Task to carry out
Filter the records for "obtain" and keep each line that has it.

Stored data entries:
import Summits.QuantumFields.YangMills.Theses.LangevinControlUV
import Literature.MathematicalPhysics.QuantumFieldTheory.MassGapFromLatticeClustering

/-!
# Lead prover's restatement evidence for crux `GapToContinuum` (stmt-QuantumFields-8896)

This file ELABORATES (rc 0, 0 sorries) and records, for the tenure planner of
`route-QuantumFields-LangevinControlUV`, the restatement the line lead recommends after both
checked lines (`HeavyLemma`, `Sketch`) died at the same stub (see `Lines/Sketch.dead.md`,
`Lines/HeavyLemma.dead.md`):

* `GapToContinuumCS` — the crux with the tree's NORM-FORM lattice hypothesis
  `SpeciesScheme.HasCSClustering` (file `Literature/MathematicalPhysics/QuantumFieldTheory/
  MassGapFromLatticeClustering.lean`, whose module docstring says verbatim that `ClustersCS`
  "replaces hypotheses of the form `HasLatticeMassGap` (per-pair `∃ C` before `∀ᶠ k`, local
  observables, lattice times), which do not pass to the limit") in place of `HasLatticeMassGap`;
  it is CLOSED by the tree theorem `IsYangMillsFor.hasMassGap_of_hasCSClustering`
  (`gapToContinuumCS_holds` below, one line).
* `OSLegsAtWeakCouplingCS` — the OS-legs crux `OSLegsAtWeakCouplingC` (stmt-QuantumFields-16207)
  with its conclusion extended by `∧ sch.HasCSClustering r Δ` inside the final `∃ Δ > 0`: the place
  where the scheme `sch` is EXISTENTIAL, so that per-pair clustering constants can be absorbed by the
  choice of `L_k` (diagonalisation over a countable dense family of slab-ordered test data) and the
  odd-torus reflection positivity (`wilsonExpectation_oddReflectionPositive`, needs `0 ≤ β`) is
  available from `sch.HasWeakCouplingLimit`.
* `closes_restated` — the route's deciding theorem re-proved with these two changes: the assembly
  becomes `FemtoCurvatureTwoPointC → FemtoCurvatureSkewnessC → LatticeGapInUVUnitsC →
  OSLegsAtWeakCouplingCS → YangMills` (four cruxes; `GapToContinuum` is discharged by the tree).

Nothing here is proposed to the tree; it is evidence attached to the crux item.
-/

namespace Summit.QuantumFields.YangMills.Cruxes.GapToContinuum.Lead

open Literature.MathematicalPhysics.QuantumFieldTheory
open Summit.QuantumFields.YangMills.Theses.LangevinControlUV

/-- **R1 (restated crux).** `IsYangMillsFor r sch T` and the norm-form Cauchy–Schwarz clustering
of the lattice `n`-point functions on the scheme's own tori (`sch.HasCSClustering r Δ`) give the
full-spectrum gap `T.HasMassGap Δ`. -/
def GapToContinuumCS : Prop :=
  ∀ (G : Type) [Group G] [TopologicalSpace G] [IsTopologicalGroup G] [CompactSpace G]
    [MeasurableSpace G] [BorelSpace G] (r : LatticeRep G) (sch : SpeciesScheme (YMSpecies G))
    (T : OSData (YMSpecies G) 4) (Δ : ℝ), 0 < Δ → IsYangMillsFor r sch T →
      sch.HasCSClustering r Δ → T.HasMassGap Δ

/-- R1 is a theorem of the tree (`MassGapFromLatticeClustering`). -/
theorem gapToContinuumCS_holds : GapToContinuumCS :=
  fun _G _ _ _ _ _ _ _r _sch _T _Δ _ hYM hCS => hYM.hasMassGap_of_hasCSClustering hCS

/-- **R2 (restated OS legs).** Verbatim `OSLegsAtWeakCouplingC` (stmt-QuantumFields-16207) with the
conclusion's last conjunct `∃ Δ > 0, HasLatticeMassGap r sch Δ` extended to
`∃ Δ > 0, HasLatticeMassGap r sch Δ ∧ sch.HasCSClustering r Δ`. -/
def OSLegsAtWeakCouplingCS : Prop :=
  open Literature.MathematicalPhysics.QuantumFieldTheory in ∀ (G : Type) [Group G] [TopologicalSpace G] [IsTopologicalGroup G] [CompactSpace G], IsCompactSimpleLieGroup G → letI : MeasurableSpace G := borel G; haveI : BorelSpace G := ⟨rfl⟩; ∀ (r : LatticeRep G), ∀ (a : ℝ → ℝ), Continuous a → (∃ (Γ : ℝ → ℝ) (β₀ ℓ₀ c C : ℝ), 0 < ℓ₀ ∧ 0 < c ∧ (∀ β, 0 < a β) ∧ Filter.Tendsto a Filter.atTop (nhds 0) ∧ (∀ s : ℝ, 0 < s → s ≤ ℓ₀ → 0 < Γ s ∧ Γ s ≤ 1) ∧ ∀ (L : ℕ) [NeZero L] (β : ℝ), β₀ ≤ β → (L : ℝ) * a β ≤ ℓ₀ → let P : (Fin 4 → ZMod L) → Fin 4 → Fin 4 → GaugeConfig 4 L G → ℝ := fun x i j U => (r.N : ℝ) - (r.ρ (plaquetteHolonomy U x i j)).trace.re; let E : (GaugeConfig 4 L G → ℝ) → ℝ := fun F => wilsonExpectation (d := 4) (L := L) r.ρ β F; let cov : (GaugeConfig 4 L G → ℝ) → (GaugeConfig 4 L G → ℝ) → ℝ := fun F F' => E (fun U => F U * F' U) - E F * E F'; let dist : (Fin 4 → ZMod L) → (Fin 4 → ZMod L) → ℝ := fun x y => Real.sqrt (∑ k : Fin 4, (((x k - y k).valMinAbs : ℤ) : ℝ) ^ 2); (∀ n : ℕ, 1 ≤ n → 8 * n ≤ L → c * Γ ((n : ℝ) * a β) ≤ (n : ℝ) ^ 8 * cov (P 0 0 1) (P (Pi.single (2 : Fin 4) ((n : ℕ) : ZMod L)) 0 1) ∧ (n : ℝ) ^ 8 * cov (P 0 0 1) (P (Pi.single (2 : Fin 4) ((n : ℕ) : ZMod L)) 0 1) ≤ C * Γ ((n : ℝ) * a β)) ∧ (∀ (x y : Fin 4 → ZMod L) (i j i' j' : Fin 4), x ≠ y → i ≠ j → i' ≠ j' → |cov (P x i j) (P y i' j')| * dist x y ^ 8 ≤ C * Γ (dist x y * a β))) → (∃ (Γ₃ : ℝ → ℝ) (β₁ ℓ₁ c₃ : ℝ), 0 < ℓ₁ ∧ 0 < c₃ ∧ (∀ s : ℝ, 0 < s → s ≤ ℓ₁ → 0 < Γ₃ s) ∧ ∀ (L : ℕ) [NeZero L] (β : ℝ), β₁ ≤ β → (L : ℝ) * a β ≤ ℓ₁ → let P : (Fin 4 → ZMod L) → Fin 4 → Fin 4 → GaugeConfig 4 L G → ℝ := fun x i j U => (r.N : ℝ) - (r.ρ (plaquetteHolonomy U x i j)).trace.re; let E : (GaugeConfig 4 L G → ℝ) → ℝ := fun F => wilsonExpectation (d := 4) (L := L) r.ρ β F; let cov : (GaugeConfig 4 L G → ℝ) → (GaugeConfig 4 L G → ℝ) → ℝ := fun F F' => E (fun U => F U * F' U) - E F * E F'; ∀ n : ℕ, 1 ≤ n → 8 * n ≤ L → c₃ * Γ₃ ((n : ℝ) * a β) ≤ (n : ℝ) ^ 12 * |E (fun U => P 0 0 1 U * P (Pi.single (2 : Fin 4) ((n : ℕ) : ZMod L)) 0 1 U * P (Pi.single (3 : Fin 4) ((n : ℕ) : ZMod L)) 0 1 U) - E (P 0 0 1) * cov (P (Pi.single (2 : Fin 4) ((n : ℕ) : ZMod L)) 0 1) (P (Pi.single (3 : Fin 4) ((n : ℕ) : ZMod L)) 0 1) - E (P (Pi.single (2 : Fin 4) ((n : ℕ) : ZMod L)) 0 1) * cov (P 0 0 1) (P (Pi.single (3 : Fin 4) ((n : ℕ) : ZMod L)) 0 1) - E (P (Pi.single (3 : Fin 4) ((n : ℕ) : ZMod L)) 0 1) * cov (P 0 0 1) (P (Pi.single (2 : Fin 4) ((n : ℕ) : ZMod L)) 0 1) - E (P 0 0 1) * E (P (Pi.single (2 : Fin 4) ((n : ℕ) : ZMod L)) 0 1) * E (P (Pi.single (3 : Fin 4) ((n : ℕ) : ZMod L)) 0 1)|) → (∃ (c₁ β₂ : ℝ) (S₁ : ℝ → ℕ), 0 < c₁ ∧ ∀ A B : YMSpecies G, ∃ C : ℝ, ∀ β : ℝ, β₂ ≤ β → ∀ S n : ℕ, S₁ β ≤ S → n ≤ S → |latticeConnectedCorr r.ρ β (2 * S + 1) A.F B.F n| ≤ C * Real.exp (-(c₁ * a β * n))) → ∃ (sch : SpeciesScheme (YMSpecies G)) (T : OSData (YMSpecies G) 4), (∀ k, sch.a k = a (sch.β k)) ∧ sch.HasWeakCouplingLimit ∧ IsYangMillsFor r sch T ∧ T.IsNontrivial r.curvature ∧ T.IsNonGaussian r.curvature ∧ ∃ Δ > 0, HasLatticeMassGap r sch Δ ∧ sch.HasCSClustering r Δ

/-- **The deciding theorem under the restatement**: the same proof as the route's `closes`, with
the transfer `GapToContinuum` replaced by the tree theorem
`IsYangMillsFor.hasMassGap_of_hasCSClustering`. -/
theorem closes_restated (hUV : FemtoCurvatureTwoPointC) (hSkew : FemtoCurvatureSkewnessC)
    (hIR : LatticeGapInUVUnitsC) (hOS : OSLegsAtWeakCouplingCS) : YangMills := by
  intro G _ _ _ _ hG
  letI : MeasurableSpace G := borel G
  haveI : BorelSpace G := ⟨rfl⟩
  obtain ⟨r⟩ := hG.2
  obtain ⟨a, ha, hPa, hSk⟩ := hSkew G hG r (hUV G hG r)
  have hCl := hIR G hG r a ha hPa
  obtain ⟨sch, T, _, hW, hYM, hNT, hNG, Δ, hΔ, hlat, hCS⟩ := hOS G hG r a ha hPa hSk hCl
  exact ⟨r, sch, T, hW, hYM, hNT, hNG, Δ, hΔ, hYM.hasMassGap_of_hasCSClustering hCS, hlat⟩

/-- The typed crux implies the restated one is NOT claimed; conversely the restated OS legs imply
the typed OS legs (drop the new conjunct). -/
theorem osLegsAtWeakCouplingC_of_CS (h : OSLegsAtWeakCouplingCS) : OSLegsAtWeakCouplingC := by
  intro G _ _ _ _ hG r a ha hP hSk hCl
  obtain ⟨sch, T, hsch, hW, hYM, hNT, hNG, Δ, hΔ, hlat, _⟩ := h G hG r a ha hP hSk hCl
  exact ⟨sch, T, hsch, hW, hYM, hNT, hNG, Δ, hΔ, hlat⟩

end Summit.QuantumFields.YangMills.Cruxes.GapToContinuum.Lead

Solution for this task
  obtain ⟨r⟩ := hG.2
  obtain ⟨a, ha, hPa, hSk⟩ := hSkew G hG r (hUV G hG r)
  obtain ⟨sch, T, _, hW, hYM, hNT, hNG, Δ, hΔ, hlat, hCS⟩ := hOS G hG r a ha hPa hSk hCl
  obtain ⟨sch, T, hsch, hW, hYM, hNT, hNG, Δ, hΔ, hlat, _⟩ := h G hG r a ha hP hSk hCl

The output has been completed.